Multiple features and binary output


#1

I am currenly analysing a dataset of about 15 000 samples, each sample is made of 50 floating point values which represent moments (timestamps) when a certain event is happening. We don’t care about the event itself it’s always the same. So what really matters here are the timestamps.

The 50 values typically ranges from 0.001 second to 45 sec and they are always in growing order (it’s time passing). For each sample I also have the corresponding state of the system: it’s either 0 or 1. This is what needs to be predicted.
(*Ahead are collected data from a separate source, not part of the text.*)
import Literature.NumberTheory.LFunctions.MertensSparseCertificate
import Literature.NumberTheory.LFunctions.MertensSparseCertificateData
import HarnessLib

/-!
# Sparse certificate for the disproof of the Mertens conjecture: block 0 (zeros 1–125)

One compiled evaluation (`native_decide`) of the block checker
`Literature.NumberTheory.LFunctions.ZetaNumerics.SparseCert.checkBlock` (`MertensSparseCertificate.lean`, soundness
`checkBlock_sound`) on the data of `MertensSparseCertificateData.lean`: at scale `2³⁵²`, with
Euler–Maclaurin parameters `N = 680`, `ν = 75`, for the brackets `j = 0, …, 124` — two
certified values of `ζ` per bracket, the twisted sign test, and the lower bound
`19310646680007340858 · 2⁻⁶⁴` (`≈ 1.04703 − 2·10⁻⁴`) for the partial sum of
`2 Re [k(γ_j/812) e^{iγ_j y} / ((½ + iγ_j) D_j)]` over the block. About one CPU-minute. The only
non-standard axiom is the `native_decide` auxiliary axiom (trust in the Lean compiler), declared
to the gate as `computational`.
-/

namespace Literature.NumberTheory.LFunctions.MertensSparseCertificate.ZetaNumerics.SparseCert

open ZetaNumerics.SparseCertData

/-- Block 0 of the sparse certificate (zeros 1–125):
`checkBlock … 0 125 L_0 = true`. [cite: OdlyzkoTeRiele1985, §4.2–4.3 pp. 151–153] -/
theorem checkBlock_0 :
    ZetaNumerics.SparseCert.checkBlock ⟨2 ^ 352, 500, ordinates, 2 ^ 52, 812, 1, yNum, 10 ^ 7⟩
      ⟨680, 75, 40, 400, 134, 80, 4, 80, 12⟩ 0 125 19310646680007340858 = true := by
  native_decide

end Literature.NumberTheory.LFunctions.MertensSparseCertificate.ZetaNumerics.SparseCert
import Summits.SmoothPoincare4.SmoothPoincare4.Theorems.ContractibleTwistedDoubleStandard.Negative.DoubleBisection
import Literature.AlgebraicTopology.SingularHomology.ExcisionMayerVietoris

/-!
# `AcyclicBisectionRigidity` — negative-side support: the double (identity-glued) sector

Support lemma for the crux
`Summit.SmoothPoincare4.SmoothPoincare4.Theses.ConvexBisection.AcyclicBisectionRigidity`
(stmt-SmoothPoincare4-10507), from the standing disprover's work file
`Cruxes/AcyclicBisectionRigidity/Disproof.lean` §12:

* `doubleSector_of_crux` — GIVEN the crux, every double `P = W ∪_id W`
  (`Literature.Topology.FourManifolds.IsDouble`) of ONE compact ℚ-acyclic Stein domain `(W, J)`
  that is a homotopy 4-sphere is diffeomorphic to `S⁴` (doubles are Stein bisections along a
  common contact seam with the same structure on both halves: sibling theorem
  `steinBisection_of_isDouble`, p69875). On paper this sector is EXACTLY the presentation-sphere
  sector of crux 4 (`ContractibleTwistedDoubleStandard`): a simply connected double of a
  ℚ-acyclic compact `W` forces `W` contractible (`π₁ W ↪ π₁ D(W) = G ∗_H G`; then `H₂ W = 0` by
  duality), so an exotic presentation sphere `Σ(𝒫, ε)` is what a refutation through this sector
  would have to be, and the crux adds nothing identity-glued beyond crux 4.
-/

noncomputable section

-- The namespace is prescribed by the crux protocol (`Summit.<P>.<Sub>.Theorems.<Crux>.Negative`
-- with `P = Sub = SmoothPoincare4`), hence the duplicated component.
set_option linter.dupNamespace false

open scoped Manifold ContDiff Topology ContinuousMap
open Set Function Literature.Geometry.Symplectic Literature.AlgebraicTopology.SingularHomology
  Literature.Topology.FourManifolds CategoryTheory.Limits

namespace Summit.SmoothPoincare4.SmoothPoincare4.Theorems.AcyclicBisectionRigidity.Negative

open Summit.SmoothPoincare4.SmoothPoincare4.Theses.ConvexBisection
open Summit.SmoothPoincare4.SmoothPoincare4.Theorems.ContractibleTwistedDoubleStandard.Negative
  (steinBisection_of_isDouble)

/-- **The crux implies its double sector.** Given `AcyclicBisectionRigidity`: if `(W, J)` is a
compact Stein domain with `H_k(W; ℚ) = 0` for `k > 0`, `b` a boundary datum of `W`, and `P` a
(Hausdorff, second countable, smooth) double of `W` along `b` which is a homotopy 4-sphere, then
`P ≅ S⁴`. Proof: `steinBisection_of_isDouble` supplies the six bisection hypotheses for
`(P; W, W; J, J)`, and acyclicity of both halves is the hypothesis on `W`. [folklore] -/
theorem doubleSector_of_crux (h : AcyclicBisectionRigidity)
    (W : Type) [TopologicalSpace W] [ChartedSpace (EuclideanHalfSpace 4) W] [IsManifold (𝓡∂ 4) ∞ W]
    [CompactSpace W] (J : SteinStructure W) (b : BoundaryData (𝓡∂ 4) W (𝓡 3))
    (hac : ∀ k, 0 < k → IsZero (singularHomology ℚ ℚ W k))
    (P : Type) [TopologicalSpace P] [T2Space P] [SecondCountableTopology P]
    [ChartedSpace (EuclideanSpace ℝ (Fin 4)) P] [IsManifold (𝓡 4) ∞ P] (hD : IsDouble b (𝓡 4) P)
    (hP : P ≃ₕ Metric.sphere (0 : EuclideanSpace ℝ (Fin 5)) 1) :
    Nonempty (P ≃ₘ⟮𝓡 4, 𝓡 4⟯ Metric.sphere (0 : EuclideanSpace ℝ (Fin 5)) 1) := by
  obtain ⟨jA, jB, hA, hB, hU, hL, hR, hC⟩ := steinBisection_of_isDouble b J hD
  exact h P hP ⟨W, _, _, _, _, W, _, _, _, _, J, J, jA, jB, hA, hB, hU, hL, hR, hC,
    fun k hk => ⟨hac k hk, hac k hk⟩⟩

end Summit.SmoothPoincare4.SmoothPoincare4.Theorems.AcyclicBisectionRigidity.Negative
I have already read the various messages about having multiple values as inputs to HTM (here the 50 timestamps) so I’m pretty confortable on how to do that. I have 2 additional questions though:

  • Is the sparse representation going to gracefully handle those timestamp values that roughly span 4 orders of magnitude or do I need to apply some kind of pre-processing ? (like putting them on a log scale)

  • Second how shall I use HTM to predict the 0 or 1 state. It’s literally a binary classification problem and I was wondering how to handle this with HTM ? It turns out that state 1 samples are globally 4 times less frequent than state 0 samples, so could those sample 1 be considered as “anomalies”? Anyother approach you can think of would be appreciated.

Thanks a lot for your help.


#2

IMO.

  • Remember that HTM is a memory based system. It doesn’t care about the scale but which bits are on. As long as differnt inputs are represented differently; your clear. But 0.0001~45s is a pretty big range, you might want to use the log scale (if that fits your data). Or try the new GridCell. They can encode a vast range of values with great details without overlapping near by values too much (like the ScalarEncoder does).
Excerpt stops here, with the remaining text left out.